Ius soli, perchè parlano gli scout

Lettere al Giornale del responsabile regionale Agesci Piemonte

Parole chiave: ius soli (5), chiesa (665), società (56), italia (221)
Ius soli, perchè parlano gli scout

Gentile Direttore,

sono contento che abbia ricevuto attenzione nel suo giornale l’appello lanciato dalla Comunità Capi del Gruppo Agesci Torino 55 per il riconoscimento della cittadinanza italiana a bambini e ragazzi stranieri, quindi per l’approvazione del cosiddetto «Ius Soli».

La spontanea iniziativa degli educatori scout di Mirafiori Sud a Torino è insieme credibile, concreta e coraggiosa. Credibile e concreta in quanto non è mossa da interessi particolari (tantomeno da logiche elettorali, rispetto a questo o quel partito), ma deriva dall’opera educativa che i capi scout del Gruppo svolgono da anni nel proprio territorio. Davide, Roberto, Giorgia, e tanti altri, tutte le settimane esprimono una cura tangibile per la crescita dei bambini e dei ragazzi indifferentemente dalle loro origini, insegnando a tutti ad essere buoni cittadini, a lavorare in gruppo, a migliorare se stessi ed il mondo. Non sono bei discorsi, ma azioni che richiedono fatica e sacrifici.

Il loro appello è anche coraggioso, perché la Comunità Capi si esprime su un tema caldo e divisivo, pronta a ricevere apprezzamenti insieme a feroci critiche, magari dettate da ignoranza e paura verso gli immigrati e verso nuove forme di cittadinanza. L’Agesci è unita per il bene di tutti i minori che vivono nel nostro Paese, inclusi i figli di famiglie straniere, che in diversi Gruppi trovano accoglienza, spesso anche se di confessione o religione non cattolica, con attenzioni progettate dalla comunità educante.

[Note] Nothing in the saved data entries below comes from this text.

/-! ## §4 The logarithm is the case `b_m = (−1)^{m+1}` -/

omit [CharZero F] in
/-- `logTerm` is `logTypeTerm` for `b_m = (−1)^{m+1}`. [cite: FontaineAsterisque223III, Exp. II §1.5.4] -/
theorem logTypeTerm_neg_one_pow (y : Ainf (p := p) F) (n : ℕ) :
    logTypeTerm (fun m => (-1 : ℤ_[p]) ^ (m + 1)) y n = logTerm y n := by
  rw [logTypeTerm, logTerm, PadicInt.coe_pow, PadicInt.coe_neg, PadicInt.coe_one]

omit [CharZero F] in
/-- `logPartialSum` is `logTypePartialSum` for `b_m = (−1)^{m+1}`. [cite: FontaineAsterisque223III, Exp. II §1.5.4] -/
theorem logTypePartialSum_neg_one_pow (y : Ainf (p := p) F) (N : ℕ) :
    logTypePartialSum (fun m => (-1 : ℤ_[p]) ^ (m + 1)) y N = logPartialSum y N := by
  simp only [logTypePartialSum, logPartialSum, logTypeTerm_neg_one_pow]

omit [CharZero F] in
/-- **`IsLogModFil` is `IsLogTypeModFil` for `b_m = (−1)^{m+1}`**: the tree's logarithm files are the special case.
[cite: FontaineAsterisque223III, Exp. II §1.5.4] -/
theorem isLogTypeModFil_neg_one_pow_iff {k : ℕ} {y : Ainf (p := p) F} {L : BDeRhamPlus (integerC F) p} :
    IsLogTypeModFil (fun m => (-1 : ℤ_[p]) ^ (m + 1)) k y L ↔ IsLogModFil k y L := by
  simp only [IsLogTypeModFil, IsLogModFil, logTypePartialSum_neg_one_pow]

end GaloisContinuity

end Literature.NumberTheory.PAdicHodge

end
/-! ## Absolute convergence of the zero sum -/

/-- The non-trivial zeros stay at a positive distance from a point `s` that is not one of them. [folklore] -/
theorem exists_dist_dzZeros_ge {s : ℂ}
    (hsz : ∀ ρ : ℂ, dedekindZeta₁ K ρ = 0 → 0 < ρ.re → ρ.re < 1 → ρ ≠ s) :
    ∃ d : ℝ, 0 < d ∧ d ≤ 1 ∧ ∀ ρ ∈ nontrivialZeros (dedekindZeta₁ K), d ≤ ‖s - ρ‖ := by
  classical
  have hfin := finite_zeroBox_dedekindZeta₁ (K := K) (|s.im| + 1)
  set A : Finset ℝ := insert 1 (hfin.toFinset.image fun ρ ↦ ‖s - ρ‖) with hA
  have hne : A.Nonempty := ⟨1, Finset.mem_insert_self _ _⟩
  have hpos : ∀ a ∈ A, 0 < a := by
    intro a ha
    rw [hA, Finset.mem_insert, Finset.mem_image] at ha
    rcases ha with rfl | ⟨ρ, hρ, rfl⟩
    · exact one_pos
    · rw [Set.Finite.mem_toFinset] at hρ
      exact norm_pos_iff.2 (sub_ne_zero.2 (Ne.symm (hsz ρ hρ.1 hρ.2.1 hρ.2.2.1)))
  refine ⟨A.min' hne, hpos _ (Finset.min'_mem _ _), Finset.min'_le _ _ (Finset.mem_insert_self _ _), fun ρ hρ ↦ ?_⟩
  by_cases hγ : |ρ.im| ≤ |s.im| + 1
  · refine Finset.min'_le _ _ ?_
    rw [hA, Finset.mem_insert, Finset.mem_image]
    refine Or.inr ⟨ρ, ?_, rfl⟩
    rw [Set.Finite.mem_toFinset]
    exact ⟨hρ.1, hρ.2.1, hρ.2.2, hγ⟩
  · push Not at hγ
    have h1 : (1 : ℝ) ≤ ‖s - ρ‖ := by
      have := Complex.abs_im_le_norm (s - ρ)
      rw [sub_im] at this
      have h2 : |ρ.im| - |s.im| ≤ |s.im - ρ.im| := by
        have := abs_sub_abs_le_abs_sub ρ.im s.im
        rwa [abs_sub_comm] at this
      linarith
    exact (Finset.min'_le _ _ (Finset.mem_insert_self _ _)).trans h1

Proprio l’accoglienza, in diverse declinazioni (per esempio guardando anche alla disabilità), è una delle tre Strategie nazionali d’Intervento che l’Associazione si è data in questo periodo storico. L’iniziativa del Torino 55 è quindi coerente con essa e con il Patto Associativo dei Capi fondato su tre scelte, scout, cristiana e politica, interdipendenti tra loro. Siamo chiamati come educatori in Agesci «a promuovere la cultura, le politiche ed i comportamenti volti a tutelare i diritti dell’infanzia» e abbiamo «la responsabilità di dare voce a chi non ha voce e di intervenire su tematiche educative e politiche giovanili sia con giudizi pubblici che con azioni concrete».

Il servizio diffuso dei Gruppi è espressione primaria del nostro impegno: iniziative particolari, interventi pubblici, adesioni a campagne (come «L’Italia sono anch’io») possono arricchirlo e richiamare altri a ciò che ci sta a cuore, al bene dei più piccoli.